WHAT TO DO
Below are the records; give again exactly the line with "fun i => hFψ _", the line with "-- assemble", and each line that lies between them, and nothing besides.

Saved data entries

/-- The bad event `{ι ≤ |ρ_r − 1| + ‖u_r − u‖ + |θ_r − θ|}` is measurable. [folklore] -/
theorem measurableSet_windowBad (r : ℝ) (x : T3) (u : V3) (θ ι : ℝ) (N : ℕ) :
    MeasurableSet {w : Config (N + 1) (Fin 3) T3 |
      ι ≤ |mollDensity r w x - 1| + ‖KineticEntropyBalance.uC r w x - u‖ +
        |mollTemperature r w x - θ|} :=
  measurableSet_le measurable_const
    ((((measurable_mollDensity_comp r measurable_id measurable_const).sub_const 1).abs.add
      ((measurable_uC_comp r measurable_id measurable_const).sub_const u).norm).add
      ((measurable_mollTemperature_comp r measurable_id measurable_const).sub_const θ).abs)

/-! ## The deviation on the good event -/

/-- **The deviation near equilibrium.**  If `ρ_r ≤ 2`, `|F(v, u_r, θ_r) − F(v, u, θ)| ≤ ε' + ψ(v)` for
all `v`, and `|H(u_r, θ_r) − H(u, θ)| ≤ ε'`, then
`|S − ρ_r H(u_r, θ_r)| ≤ 4ε' + 2∫ψ dγ + |T_F| + |T_ψ|` with the centred window tests
`T_G = ∫ b_r G dμ_w − ρ_r ∫ G dγ` of `G = F(·, u, θ)` and `G = ψ` (`γ = N(u, θ id)`,
`∫ F(·,u,θ) dγ = H(u, θ)`). [folklore] -/
theorem abs_windowDeviation_le_of_near {N : ℕ} {r : ℝ} (hr : 0 < r) {F : V3 × V3 × ℝ → ℝ}
    (u : V3) {θ : ℝ} (hθ : 0 < θ) {ε' : ℝ} (ψ : V3 → ℝ) (hψγ : 0 ≤ ∫ v, ψ v ∂gaussMeasure u θ)
    (w : Config (N + 1) (Fin 3) T3) (x : T3) (hρ2 : mollDensity r w x ≤ 2)
    (hFψ : ∀ v, |F (v, KineticEntropyBalance.uC r w x, mollTemperature r w x) - F (v, u, θ)| ≤
      ε' + ψ v)
    (hH : |(∫ v, F (v, KineticEntropyBalance.uC r w x, mollTemperature r w x) *
        localMaxwellian 1 (mollTemperature r w x) (KineticEntropyBalance.uC r w x) v) -
        ∫ v, F (v, u, θ) * localMaxwellian 1 θ u v| ≤ ε') :
    |(∫ q, coneKernel r q.1 x *
          F (q.2, KineticEntropyBalance.uC r w x, mollTemperature r w x) ∂(empiricalMeasure w)) -
        mollDensity r w x *
          ∫ v, F (v, KineticEntropyBalance.uC r w x, mollTemperature r w x) *
            localMaxwellian 1 (mollTemperature r w x) (KineticEntropyBalance.uC r w x) v| ≤
      4 * ε' + 2 * (∫ v, ψ v ∂gaussMeasure u θ) +
        |(∫ q, coneKernel r q.1 x * F (q.2, u, θ) ∂(empiricalMeasure w)) -
            mollDensity r w x * ∫ v, F (v, u, θ) ∂gaussMeasure u θ| +
        |(∫ q, coneKernel r q.1 x * ψ q.2 ∂(empiricalMeasure w)) -
            mollDensity r w x * ∫ v, ψ v ∂gaussMeasure u θ| := by
  have hρ0 : 0 ≤ mollDensity r w x := mollDensity_nonneg_of_pos hr w x
  have hε'0 : 0 ≤ ε' := (abs_nonneg _).trans hH
  have hn : 0 ≤ ((N + 1 : ℕ) : ℝ)⁻¹ := inv_nonneg.2 (Nat.cast_nonneg _)
  -- the Gaussian identity `H(u, θ) = ∫ F(·, u, θ) dγ`
  have hΓ : ∫ v, F (v, u, θ) * localMaxwellian 1 θ u v = ∫ v, F (v, u, θ) ∂gaussMeasure u θ := by
    rw [← integral_localMaxwellian_mul_eq_integral_gaussMeasure hθ u]
    exact integral_congr_ae (ae_of_all _ fun v => mul_comm _ _)
  -- the truncation term `T₁`
  have hT1 : |(∫ q, coneKernel r q.1 x *
        F (q.2, KineticEntropyBalance.uC r w x, mollTemperature r w x) ∂(empiricalMeasure w)) -
        ∫ q, coneKernel r q.1 x * F (q.2, u, θ) ∂(empiricalMeasure w)| ≤
      ε' * mollDensity r w x + ∫ q, coneKernel r q.1 x * ψ q.2 ∂(empiricalMeasure w) := by
    rw [integral_empiricalMeasure, integral_empiricalMeasure, integral_empiricalMeasure,
      mollDensity_eq_avg, ← mul_sub, ← Finset.sum_sub_distrib]
    simp_rw [← mul_sub]
    exact abs_avg_mul_le_of_abs_le_add hn (fun i => coneKernel r (w i).1 x)
      (fun i => F ((w i).2, KineticEntropyBalance.uC r w x, mollTemperature r w x) -
        F ((w i).2, u, θ)) (fun i => ψ (w i).2) (fun i => (coneKernel_mem_Icc hr _ _).1)
      fun i => hFψ _
  -- abbreviations
  set ρ := mollDensity r w x
  set S := ∫ q, coneKernel r q.1 x *
    F (q.2, KineticEntropyBalance.uC r w x, mollTemperature r w x) ∂(empiricalMeasure w)
  set AF := ∫ q, coneKernel r q.1 x * F (q.2, u, θ) ∂(empiricalMeasure w)
  set Aψ := ∫ q, coneKernel r q.1 x * ψ q.2 ∂(empiricalMeasure w)
  set Hpr := ∫ v, F (v, KineticEntropyBalance.uC r w x, mollTemperature r w x) *
    localMaxwellian 1 (mollTemperature r w x) (KineticEntropyBalance.uC r w x) v
  set Hst := ∫ v, F (v, u, θ) * localMaxwellian 1 θ u v
  set Γ := ∫ v, F (v, u, θ) ∂gaussMeasure u θ
  set Γψ := ∫ v, ψ v ∂gaussMeasure u θ
  -- assemble
  have key : S - ρ * Hpr = (S - AF) + (AF - ρ * Γ) + ρ * (Hst - Hpr) := by
    rw [hΓ]
    ring
  have h3 : |ρ * (Hst - Hpr)| ≤ ρ * ε' := by
    rw [abs_mul, abs_of_nonneg hρ0, abs_sub_comm]
    exact mul_le_mul_of_nonneg_left hH hρ0
  have h4 : Aψ ≤ |Aψ - ρ * Γψ| + 2 * Γψ := by
    have h := le_abs_self (Aψ - ρ * Γψ)
    have h' : ρ * Γψ ≤ 2 * Γψ := mul_le_mul_of_nonneg_right hρ2 hψγ
    linarith
  have h5 : ε' * ρ ≤ ε' * 2 := mul_le_mul_of_nonneg_left hρ2 hε'0
  calc |S - ρ * Hpr| = |(S - AF) + (AF - ρ * Γ) + ρ * (Hst - Hpr)| := by rw [key]
    _ ≤ |S - AF| + |AF - ρ * Γ| + |ρ * (Hst - Hpr)| := abs_add_three _ _ _
    _ ≤ 4 * ε' + 2 * Γψ + |AF - ρ * Γ| + |Aψ - ρ * Γψ| := by linarith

SOLVED EXERCISE
      fun i => hFψ _
  -- abbreviations
  set ρ := mollDensity r w x
  set S := ∫ q, coneKernel r q.1 x *
    F (q.2, KineticEntropyBalance.uC r w x, mollTemperature r w x) ∂(empiricalMeasure w)
  set AF := ∫ q, coneKernel r q.1 x * F (q.2, u, θ) ∂(empiricalMeasure w)
  set Aψ := ∫ q, coneKernel r q.1 x * ψ q.2 ∂(empiricalMeasure w)
  set Hpr := ∫ v, F (v, KineticEntropyBalance.uC r w x, mollTemperature r w x) *
    localMaxwellian 1 (mollTemperature r w x) (KineticEntropyBalance.uC r w x) v
  set Hst := ∫ v, F (v, u, θ) * localMaxwellian 1 θ u v
  set Γ := ∫ v, F (v, u, θ) ∂gaussMeasure u θ
  set Γψ := ∫ v, ψ v ∂gaussMeasure u θ
  -- assemble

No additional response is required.